The new law dramatically increases the power of the state to further police digital content by mandating social media platforms to delete content at the government’s request. It will also allow for censorship on disturbingly vague criteria like being “against public order or good morals of the people.”

“The [law] provides an overly broad ground for authorities in Thailand to arbitrarily enforce censorship of vaguely defined offenses,” said Sunai Phasuk, senior researcher for Thailand in Human Rights Watch’s Asia division. “The precedent of interpretation by authorities that are neither judicial nor independent from the executive has troubling implications for human rights reporting.”

No one is certain if China played any role in the bill’s drafting. In nearby Vietnam, a new and draconian cybersecurity law has been directly linked to meetings with Chinese officials. There is evidence that China is playing some role in Thailand too, as Freedom House documented Thailand as one of the countries where government officials underwent training sessions in China.

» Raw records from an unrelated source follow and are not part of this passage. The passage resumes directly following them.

/-! ## §3  (3.40): the bookkeeping «(3.21) with {…} ≤ (3.39)» → ζ″, exp(E₀), exp(O(1)Σ|Λ_k|), exp(O(1)|T_ε|) -/

/-- **(3.40)** p. 591 *"Using the above inequality we estimate the right side of (3.21) by an expression in which the
curly bracket {…} is replaced by the right side of (3.39). The expression we get can be estimated in a way similar to
(3.22). … We get the inequality ∫dB∫dψ ρ^{(K),L^Kε}(Λ₀⁽⁰⁾, …, Λ₀⁽ᴷ⁻¹⁾, B, B^{(K),ε}, ψ) ≦ Π_{k=0}^{K−1} ζ″_{Λ₀⁽ᵏ⁾} exp(E₀)
exp(O(1)Σ_{k=1}^{K}|Λ_k|) exp(O(1)|T_ε|), (3.40)"* AS BOOKKEEPING with the printed `O(1)`'s explicit.  Inputs, in the
reals of one cutoff: (3.21) `lhs ≤ I_v·e^{s₂₁}` (`I_v` ↤ the vector-field integral of (3.21) with the curly bracket,
`s₂₁ = Σ_{k=1}^{K}O(1)(Lᵏε)^{κ₀}|T_ε| ≤ C₁|T_ε|` by (2.118): `h2118`); (3.39) under the vector-field integral
`I_v ≤ e^{E_{0,s}}·e^{c₃₉Σ_{k=0}^{K}|Λ_k|}·J_v` (`J_v` ↤ the integral with `{…}` replaced by `Π_kζ′_{Λ₀⁽ᵏ⁾}`, the
constants of (3.39) pulled out: `h339`); the vector-field (3.35) `J_v ≤ I₄·Z″` (`ineq340_core` at zero field: `I₄` ↤
`∫dΦ_vZ_ve^{−¼⟨Φ_v,Δ_vΦ_v⟩}`, `Z″ = Π_kζ″_{Λ₀⁽ᵏ⁾} ≥ 0`: `h335v`); (3.36)–(3.38) for the vector fields `I₄ = e^{c₂Σ_{k=0}^{K}|Λ_k|}·
e^{E_{0,v}}` (the Jacobian of `Φ = √2Φ′` and the free vector-field Gaussian integral, an EQUALITY at zero field:
`h3368v`); `|Λ₀| ≤ |T_ε|` (`Λ₀ := Λ₅⁽⁰⁾ᶜ ⊂ T_ε`: `hvol0`).  Conclusion: `lhs ≤ Z″·e^{E_{0,s}+E_{0,v}}·e^{(c₃₉+c₂)Σ_{k=1}^{K}|Λ_k|}·
e^{(C₁+|c₃₉|+|c₂|)|T_ε|}` — (3.40) with `E₀ = E_{0,s} + E_{0,v}`, `O(1) = c₃₉ + c₂` resp. `C₁ + |c₃₉| + |c₂|`.
[cite: Balaban1982Higgs2, (3.40) p.591, (3.21) p.588, (3.39) p.591, (2.118) p.582 (bookkeeping; explicit O(1))] -/
theorem ineq340_of_321_339 {lhs Iv Jv I₄ Zpp E0s E0v s₂₁ C₁ c₃₉ c₂ T : ℝ} {K : ℕ} {vol : ℕ → ℝ}
    (hZpp : 0 ≤ Zpp) (hvol : ∀ k, 0 ≤ vol k) (hvol0 : vol 0 ≤ T)
    (h321 : lhs ≤ Iv * Real.exp s₂₁) (h2118 : s₂₁ ≤ C₁ * T)
    (h339 : Iv ≤ Real.exp E0s * Real.exp (c₃₉ * ∑ k ∈ range (K + 1), vol k) * Jv)
    (h335v : Jv ≤ I₄ * Zpp)
    (h3368v : I₄ = Real.exp (c₂ * ∑ k ∈ range (K + 1), vol k) * Real.exp E0v) :
    lhs ≤ Zpp * Real.exp (E0s + E0v) * Real.exp ((c₃₉ + c₂) * ∑ k ∈ Icc 1 K, vol k)
      * Real.exp ((C₁ + |c₃₉| + |c₂|) * T) := by
  -- split the volume sum: Σ_{k=0}^{K} = vol 0 + Σ_{k=1}^{K}
  have hsplit : ∑ k ∈ range (K + 1), vol k = vol 0 + ∑ k ∈ Icc 1 K, vol k := by
    rw [Finset.range_eq_Ico, Finset.sum_eq_sum_Ico_succ_bot (Nat.succ_pos K)]
    simp only [Nat.succ_eq_add_one, zero_add, Finset.Ico_add_one_right_eq_Icc]
  set W : ℝ := ∑ k ∈ Icc 1 K, vol k with hW
  have hW0 : 0 ≤ W := Finset.sum_nonneg fun k _ => hvol k
  have hT0 : 0 ≤ T := (hvol 0).trans hvol0
  -- chain the hypotheses
  have hJ : Jv ≤ Real.exp (c₂ * (vol 0 + W)) * Real.exp E0v * Zpp := by
    rw [← hsplit, ← h3368v]; exact h335v
  have h39' : Iv ≤ Real.exp E0s * Real.exp (c₃₉ * (vol 0 + W)) * (Real.exp (c₂ * (vol 0 + W)) * Real.exp E0v * Zpp) := by
    rw [← hsplit]
    exact h339.trans (mul_le_mul_of_nonneg_left (hsplit ▸ hJ) (by positivity))
  have hlhs : lhs ≤ Real.exp E0s * Real.exp (c₃₉ * (vol 0 + W))
      * (Real.exp (c₂ * (vol 0 + W)) * Real.exp E0v * Zpp) * Real.exp (C₁ * T) :=
    h321.trans (mul_le_mul (h39') (Real.exp_le_exp.2 h2118) (Real.exp_pos _).le (by positivity))
  -- absorb the k = 0 volume into the |T_ε| term: c·vol 0 ≤ |c|·T
  have h0a : c₃₉ * vol 0 ≤ |c₃₉| * T :=
    (le_abs_self _).trans (by rw [abs_mul, abs_of_nonneg (hvol 0)]; exact mul_le_mul_of_nonneg_left hvol0 (abs_nonneg _))
  have h0b : c₂ * vol 0 ≤ |c₂| * T :=
    (le_abs_self _).trans (by rw [abs_mul, abs_of_nonneg (hvol 0)]; exact mul_le_mul_of_nonneg_left hvol0 (abs_nonneg _))
  have hexp : Real.exp E0s * Real.exp (c₃₉ * (vol 0 + W)) * (Real.exp (c₂ * (vol 0 + W)) * Real.exp E0v * Zpp)
      * Real.exp (C₁ * T)
      = Zpp * Real.exp (E0s + E0v) * Real.exp ((c₃₉ + c₂) * W) * Real.exp (c₃₉ * vol 0 + c₂ * vol 0 + C₁ * T) := by
    simp only [Real.exp_add, mul_add, add_mul]
    ring
  rw [hexp] at hlhs
  refine hlhs.trans ?_
  have hlast : Real.exp (c₃₉ * vol 0 + c₂ * vol 0 + C₁ * T) ≤ Real.exp ((C₁ + |c₃₉| + |c₂|) * T) :=
    Real.exp_le_exp.2 (by nlinarith)
  exact mul_le_mul_of_nonneg_left hlast (by positivity)
import Summits.BirchSwinnertonDyer.Rank1Residual.X2.GreenbergVatsalTorsionCurve
import Literature.NumberTheory.EllipticCurves.SelmerFiniteProofs
import Literature.NumberTheory.EllipticCurves.KodairaNeronUnramifiedInertiaProofs
import Literature.NumberTheory.EllipticCurves.PeriodIndexCorestrictionLocal
import HarnessLib

/-!
# The link `Sel_{p^∞}(E/K_∞) ⊆ S^{Σ₀}_{E[p^∞]}(K_∞)`: the classical Selmer group — whose Pontryagin
# dual is the `D.X` of `SelmerDualData` / route G's `CongruentLambdaShift` — lies inside
# Greenberg–Vatsal's non-primitive Greenberg Selmer group (referee R102.2 (b),
# nit `gvSelmer-SelmerDualData-link`)

HONEST FRAMING (cell `b2b-bsdres`, run/shared/lean/b2b/bsd-rank1-residual/, verbatim in every
file): the goal of the cell is to DELETE the COMBINATION-SHAPED residual classes of the
Birch–Swinnerton-Dyer formula for ALL analytic-rank `≤ 1` elliptic curves over `ℚ` — "full BSD
formula for every rank `≤ 1` curve in class `C`" assembled STRICTLY from published theorems — so
that the rank-`≤ 1` remainder becomes exactly the CONSTRUCTION-SHAPED classes, which are TYPED
(missing-input `Prop`s), NOT attempted. This is not "finishing BSD". Sub-cell
`b2b-bsdres-eisenstein-p2` (CLASS-OWNERS row "X2"), gen 9: research route; NO CLAIM BEYOND STATED
CLASSES; nothing here changes a label. Theorems only (no `def`, no named fact, nothing asserted).

THE TWO OBJECTS. (1) `WeierstrassCurve.selmerInfty κ = Sel_{p^∞}(E/K_∞) ⊆ H¹(ker κ, E[p^∞])`
(file `IwasawaSelmer`; `WeierstrassCurve.selmerGroupOver` of `SubgroupSelmer`: the CLASSICAL local
condition "`conj_σ c` dies in `H¹(H_{K_v}, E(K̄_v))`" at EVERY finite place `v` and every `σ ∈ Γ_K`,
plus the archimedean conditions). Its Pontryagin dual `Hom(Sel_{p^∞}(E/K_∞), ℚ/ℤ)` IS — through the
fields `toDual`, `bijective` of the hypothesis structure `WeierstrassCurve.SelmerDualData W κ γ` — the
`Λ`-module `D.X` whose `lambdaInvariant` enters route G's typed input
`X1.CongruenceTransfer.CongruentLambdaShift` (and `X2.CongruenceTransfer.AlgebraicInvariantsEq`).
(2) `GreenbergVatsalTorsion.gvSelmerInfty κ E[p^∞] L Σ₀ = S^{Σ₀}_{E[p^∞]}(K_∞)` (gen 8): unramified
at the finite `v ∉ Σ₀ ∪ {v ∣ p}`, Greenberg's condition `res ↦ 0 ∈ H¹(H ⊓ I_v, E[p^∞]/M⁺_v)` at
`v ∣ p`, NOTHING at `Σ₀` and at `∞` — the object of the kernel comparison
`#S^{Σ₀}_{E[p^∞][p]} = #S^{Σ₀}_{E[p^∞]}[p] · #E(K_∞)[p^∞][p]` (flag `GV-Prop28-H0-remark`, R98.2 (β)).
Both are `AddSubgroup`s of the SAME ambient group `subgroupH1 (ker κ) E[p^∞]`.

WHAT THIS FILE PROVES — the INCLUSION half of the identification, for every number field `K`,
every normal `H ≤ Γ_K` (so every `L = K̄^H`, e.g. `K_∞`), every `Σ₀` containing the bad places
prime to `p`, and every Greenberg datum `(M⁺_v)_{v ∣ p}` satisfying the KUMMER COMPATIBILITY
"`σP - P ∈ E[p^∞]` with `σ` in the local inertia group and `P ∈ E(K̄_v)` ⟹ `σP - P ∈ M⁺_v`"
(discharged for Greenberg's own datum `ker(E[p^∞] → Ẽ(k̄_v))` of a good prime of `E/ℚ` in the
sibling file `GreenbergVatsalReductionDatum`):
* §1–§2 cocycle criteria for `unramKer`, `greenbergKer` and the classical `localKerOver`;
* §3 **`localKerOver_le_unramKer`** — at a GOOD `v ∤ p` the classical condition over `L` implies
  "unramified at the place of `L` above `v`": Silverman's Cor. X.4.4 run over `L` with
  `E[p^∞]`-coefficients, from the tree theorems `smul_localPoints_eq_of_mem_inertia_holds` (the
  reduction step VIII.1.4 = VII.3.1(b)) and `inertia_eq_absInertia` (`I_𝔐 = absInertia K_v`); this is
  Greenberg's "`Im κ_η = 0` for `η ∤ p`" half of `Sel_E(F_∞)_p ⊆ S_A(F_∞)` in the only direction
  needed for an inclusion;
* §4 **`localKerOver_le_greenbergKer`** — at `v ∣ p` the classical condition implies Greenberg's,
  for a Kummer-compatible datum;
* §5 **`selmerGroupOver_le_gvSelmer`**, **`selmerInfty_le_gvSelmerInfty`** — GV's (6)
  `Sel_E(ℚ_∞)_p ⊆ S_A(ℚ_∞) ⊆ S^{Σ₀}_A(ℚ_∞)` as a containment of `AddSubgroup`s of
  `H¹(ker κ, E[p^∞])`; `exists_eq_toDual_comp_inclusion` — every character of `S^{Σ₀}` restricts to
  a unique element of `D.X` (the dual dictionary, stated on the nose).
WHAT STAYS PRINTED (not re-proved, not asserted): the EQUALITY/corank bookkeeping of the quotient —
Greenberg LNM 1716 Props. 2.1–2.4 (`Sel_E(ℚ_∞)_p = S_A(ℚ_∞)` at good ordinary `p`), GV pp. 14–15
(`λ(S_A) = λ(Sel) + e_p` at `p ‖ N`), GV Cor. (2.3) + Prop. (2.4) (`S^{Σ₀}_A/S_A ≅ ∏_{ℓ∈Σ₀} 𝓗_ℓ`,
`λ(𝓗_ℓ) = s_ℓ d_ℓ`, `μ = 0`) and Prop. (2.5) (no finite `Λ`-submodule; NO torsion/`H⁰` clause — lit
C119) — exactly the per-pair suppliers of `CongruentLambdaShift` named in its docstring.

References: Greenberg–Vatsal, Invent. Math. 142 (2000) = arXiv:math/9906215, §2 p. 19 (6), pp. 16–17;
Greenberg, LNM 1716 (1999), §2 pp. 69–75 (Props. 2.1–2.4); Silverman, *AEC* 2nd ed., X.§4
(Cor. 4.4), VIII.1.4, VII.3.1(b); Neukirch, *ANT*, II (9.3), (9.6).
-/

noncomputable section
import Summits.NavierStokesRegularity.OSWSelfSimilar.SheetREvansOdd
import Summits.NavierStokesRegularity.OSWSelfSimilar.SheetRSpectrumWindingLists
import HarnessLib

/-!
# SHEET-ℝ frame, Z3-SR-SPEC S2 — KERNEL ASSEMBLY on the odd class: «the only weak eigenvalue of `A − θℓ(·)f` with `Re σ > −3/100` is `σ = 1`,
# and it is simple», from THREE named hypotheses: the Gårding datum (S1), implementation 2's rectangle label certificate + far field (S2), and
# the known eigenvector at `σ = 1` (P6)

HONEST FRAMING (cell ns-blowup GROUP B / zone Z3, case Z3-SR-SPEC, steps (S1)/(S2) and P-list (P2)/(P3)/(P5)/(P6); 1-D MODEL certificate frame (viscous
gCLM/OSW sheet on the line at `(a, c_l, ε) = (1/5, 1/2, 1)`); computer-assisted; not Euler/NS; «violates: none — MODEL»). NOTHING in this file is
interval arithmetic and NOTHING here asserts that the hypotheses hold for the sheet: `h : GardingDataKC …` is the (S1) datum, `RectLabelCertificate E`
(cert-2 g7's `SheetRSpectrumWindingLists`, kit j270205 + `rect_from_j270205.json` f71b02691bd71b8b) and the far-field exclusion `hfar` are
implementation 2's (S2) interval sentences, and the weak eigenvector `v` at `σ = 1` is the (P6) gauge mode (cert-5's `SheetRTimeShiftMode*`, for the
concrete data). Given those, the conclusion is KERNEL: by `SheetREvansOdd` (selfsim g12: weak eigenvalue ⇔ zero of the Evans function
`E(σ) = 1 − θℓ(R_K(σ)f)`, simple zero ⇒ simple weak eigenvalue; built on the injective odd-class resolvent `resolventOdd` and Kato's closed operator)
and `SheetRSpectrumWindingLists.eq_one_of_zero_and_order_one` (cert-2 g7: `certTurns = 4 < 8` + one known zero ⇒ it is the only zero in the open
rectangle `K° = (−3/100, 12) × (−12, 12)` and it is simple, via the tree's `Literature.Analysis.Complex.eq_of_winding_certificate`):

* `analyticOnNhd_evansOdd_rect` — `E` is analytic on a neighbourhood of the closed rectangle once `−m < −3/100`;
* **`weakEigen_iff_eq_one`** — for every `σ` with `Re σ > −3/100`: a non-trivial weak eigenvector of `A − θℓ(·)f` at `σ` exists iff `σ = 1`;
* **`weakEigen_one_simple`** — at `σ = 1` the weak eigenspace is the line spanned by `R_K(1)f ≠ 0` and no weak generalized eigenvector exists.
In the cell's dictionary (`K := −P* + F`, `f := v₀`, `θℓ := θ(v₀, ·)_E` in its `L²_w`-bounded form, so `A − θℓ(·)f = DG(Ω*)`): «σ_p(−DG(Ω*)|odd) ∩
{Re σ > −3/100} = {1}, algebraically simple» — the PASS word of PREREG-SHEET-R-SPEC, MODULO exactly the three named hypotheses.
Pure composition; no definition, no named fact, no number of record moves.  WHAT THIS IS NOT: not NS; not a proof that the hypotheses hold.
-/

noncomputable section

namespace Summit.NavierStokesRegularity.OSWSelfSimilar
namespace SheetRSpectrumOddAssembly

open _root_.MeasureTheory _root_.Set _root_.Filter _root_.Real SheetRWeakProfilePV SheetRWeakToStrong SheetREnergyClass SheetRWeightedMeasure
  SheetRLinearisedTests SheetREnergySpace SheetRTestSpace SheetRLinearisedFormBounds SheetRSolutionOperator SheetRLinearisedCutoffEnergy
  SheetRResolventPair SheetRComplexPivot SheetRResolventComplex SheetRResolventIdentity SheetRPerturbedUniqueness SheetRPerturbedPair
  SheetRPerturbedResolventC SheetRPerturbedResolventIdentityC SheetROddClass SheetRResolventOddClass SheetRGeneratorOddWeak SheetREvansOdd
  SheetRSpectrumWindingLists Literature.Analysis.OperatorTheory Complex
open scoped Topology ENNReal

variable {L D₀ D₁ V₀ c m : ℝ} {d V : ℝ → ℝ}

/-- Points of the closed rectangle `K = [−3/100, 12] × [−12, 12]` lie in the half-plane `Re σ > −m` once `−m < −3/100`. [folklore] -/
theorem re_gt_of_mem_rect (hm : -m < ra) {z : ℂ} (hz : z ∈ Icc ra rb ×ℂ Icc rc rd) : -m < z.re := by
  rw [Complex.mem_reProdIm] at hz
  exact lt_of_lt_of_le hm hz.1.1

/-- **`E` is analytic on a neighbourhood of the closed rectangle** (it is analytic on the half-plane `Re σ > −m ⊃ K`). [folklore] -/
theorem analyticOnNhd_evansOdd_rect (hL : 0 < L) (K : Esp L hL →L[ℝ] W L) (h : GardingDataKC L hL d V K D₀ D₁ V₀ c m) (hm : -m < ra)
    (ℓ : Wcodd L →L[ℂ] ℂ) (f : Wcodd L) (θ : ℂ) : AnalyticOnNhd ℂ (evansOdd hL K h ℓ f θ) (Icc ra rb ×ℂ Icc rc rd) :=
  (analyticOnNhd_evansOdd hL K h ℓ f θ).mono fun _ hz => re_gt_of_mem_rect hm hz

/-- **THE SPECTRAL SENTENCE, existence/uniqueness half.**  Under the (S1) datum `h` (with `−m < −3/100`), implementation 2's label certificate for
`E = evansOdd …` on `K`, the far-field exclusion `E(σ) ≠ 0` for `Re σ > −3/100`, `‖σ‖ > 1141/100`, and ONE known non-trivial weak eigenvector `v` at
`σ = 1`: for every `σ` with `Re σ > −3/100`, a non-trivial weak eigenvector of `A − θℓ(·)f` at `σ` exists iff `σ = 1`. [folklore] -/
theorem weakEigen_iff_eq_one (hL : 0 < L) (K : Esp L hL →L[ℝ] W L) (h : GardingDataKC L hL d V K D₀ D₁ V₀ c m) (hm : -m < ra)
    (ℓ : Wcodd L →L[ℂ] ℂ) (f : Wcodd L) (θ : ℂ)
    (hcert : RectLabelCertificate (evansOdd hL K h ℓ f θ))
    (hfar : ∀ σ : ℂ, ra < σ.re → (1141 : ℝ) / 100 < ‖σ‖ → evansOdd hL K h ℓ f θ σ ≠ 0)
    {v : Wcodd L} (hv0 : v ≠ 0) (hv : IsWeakEigen hL K d V ℓ f θ 1 v)
    {σ : ℂ} (hσ : ra < σ.re) :
    (∃ u : Wcodd L, u ≠ 0 ∧ IsWeakEigen hL K d V ℓ f θ σ u) ↔ σ = 1 := by
  have hσm : -m < σ.re := lt_trans hm hσ
  have hra1 : ra < 1 := by norm_num [ra]
  have h1m : -m < (1 : ℂ).re := by rw [Complex.one_re]; linarith
  have hE1 : evansOdd hL K h ℓ f θ 1 = 0 := (exists_weakEigen_iff_evansOdd_eq_zero hL K h ℓ f θ h1m).1 ⟨v, hv0, hv⟩
  obtain ⟨honly, -⟩ := eq_one_of_zero_and_order_one (analyticOnNhd_evansOdd_rect hL K h hm ℓ f θ) hcert hE1
  constructor
  · intro hex
    have hE : evansOdd hL K h ℓ f θ σ = 0 := (exists_weakEigen_iff_evansOdd_eq_zero hL K h ℓ f θ hσm).1 hex
    by_cases hn : ‖σ‖ ≤ (1141 : ℝ) / 100
    · exact honly σ (halfDisc_subset_rect hσ hn) hE
    · exact absurd hE (hfar σ hσ (not_le.1 hn))
  · rintro rfl
    exact ⟨v, hv0, hv⟩

/-- **THE SPECTRAL SENTENCE, simplicity half.**  Under the same hypotheses, the weak eigenvalue `σ = 1` is geometrically and algebraically simple:
`R_K(1)f ≠ 0`, the weak eigenvectors at `1` are exactly its multiples, and no weak generalized eigenvector over a non-zero eigenvector exists. [folklore] -/
theorem weakEigen_one_simple (hL : 0 < L) (K : Esp L hL →L[ℝ] W L) (h : GardingDataKC L hL d V K D₀ D₁ V₀ c m) (hm : -m < ra)
    (ℓ : Wcodd L →L[ℂ] ℂ) (f : Wcodd L) (θ : ℂ)
    (hcert : RectLabelCertificate (evansOdd hL K h ℓ f θ))
    {v : Wcodd L} (hv0 : v ≠ 0) (hv : IsWeakEigen hL K d V ℓ f θ 1 v) :
    resolventOdd hL K h 1 f ≠ 0 ∧
      (∀ u : Wcodd L, IsWeakEigen hL K d V ℓ f θ 1 u ↔ ∃ t : ℂ, u = t • resolventOdd hL K h 1 f) ∧
      ∀ δ₀ : Wcodd L, δ₀ ≠ 0 → IsWeakEigen hL K d V ℓ f θ 1 δ₀ → ¬ ∃ δ₁ : Wcodd L, IsWeakJordan hL K d V ℓ f θ 1 δ₀ δ₁ := by
  have hra1 : ra < 1 := by norm_num [ra]
  have h1m : -m < (1 : ℂ).re := by rw [Complex.one_re]; linarith
  have hE1 : evansOdd hL K h ℓ f θ 1 = 0 := (exists_weakEigen_iff_evansOdd_eq_zero hL K h ℓ f θ h1m).1 ⟨v, hv0, hv⟩
  obtain ⟨-, horder⟩ := eq_one_of_zero_and_order_one (analyticOnNhd_evansOdd_rect hL K h hm ℓ f θ) hcert hE1
  exact weakEigen_simple_of_analyticOrderAt_eq_one hL K h ℓ f θ h1m horder

/-- **The PASS word, packaged**: the set of `σ` with `Re σ > −3/100` carrying a non-trivial weak eigenvector is `{1}`. [folklore] -/
theorem weakEigen_set_eq_singleton (hL : 0 < L) (K : Esp L hL →L[ℝ] W L) (h : GardingDataKC L hL d V K D₀ D₁ V₀ c m) (hm : -m < ra)
    (ℓ : Wcodd L →L[ℂ] ℂ) (f : Wcodd L) (θ : ℂ)
    (hcert : RectLabelCertificate (evansOdd hL K h ℓ f θ))
    (hfar : ∀ σ : ℂ, ra < σ.re → (1141 : ℝ) / 100 < ‖σ‖ → evansOdd hL K h ℓ f θ σ ≠ 0)
    {v : Wcodd L} (hv0 : v ≠ 0) (hv : IsWeakEigen hL K d V ℓ f θ 1 v) :
    {σ : ℂ | ra < σ.re ∧ ∃ u : Wcodd L, u ≠ 0 ∧ IsWeakEigen hL K d V ℓ f θ σ u} = {1} := by
  ext σ
  simp only [Set.mem_setOf_eq, Set.mem_singleton_iff]
  constructor
  · rintro ⟨hσ, hex⟩
    exact (weakEigen_iff_eq_one hL K h hm ℓ f θ hcert hfar hv0 hv hσ).1 hex
  · rintro rfl
    refine ⟨by norm_num [ra, Complex.one_re], v, hv0, hv⟩

end SheetRSpectrumOddAssembly
end Summit.NavierStokesRegularity.OSWSelfSimilar

end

In another development, Thailand recently launched a Huawei Technologies 5G test bed in the Thai military government’s $45 billion economic project near Bangkok. The test bed is Huawei’s first in Southeast Asia. The U.S. has urged its allies to prevent the world’s top producer of telecoms equipment from building next-generation mobile networks over fears that China could use the digital infrastructure for purposes of espionage. Huawei says the concerns are unfounded; Nokia, Ericsson and a number of Thai telecoms operators are also operating 5G labs at the site.

Observers are also worried that China could also have a wider influence on media in Thailand. The country is a regional hub for outlets such as Reuters and the Associated Press, along with the regional offices of a number of NGOs, including Human Rights Watch and Amnesty International, many of whom have reported stories or released reports critical of China’s human rights record.

“As the economic relationship gets closer between two countries, especially when the non Chinese country is fairly authoritarian, the Chinese government is very good at using that to crack down on dissenting voices in the country,” said Cook.

The biggest test of Thailand’s new attitude to censorship will take place in the run-up to the elections on March 24th. While some are skeptical that this date will be adhered to, or that the elections will be fair, everyone agrees that there will be more censorship of the traditional media and online posts under the new cybersecurity law.

“I hope that Thailand has an election as soon as possible,” said Anantasin. “If we don’t have any election, or if the military tries to rig the election, the censorship will become worse.”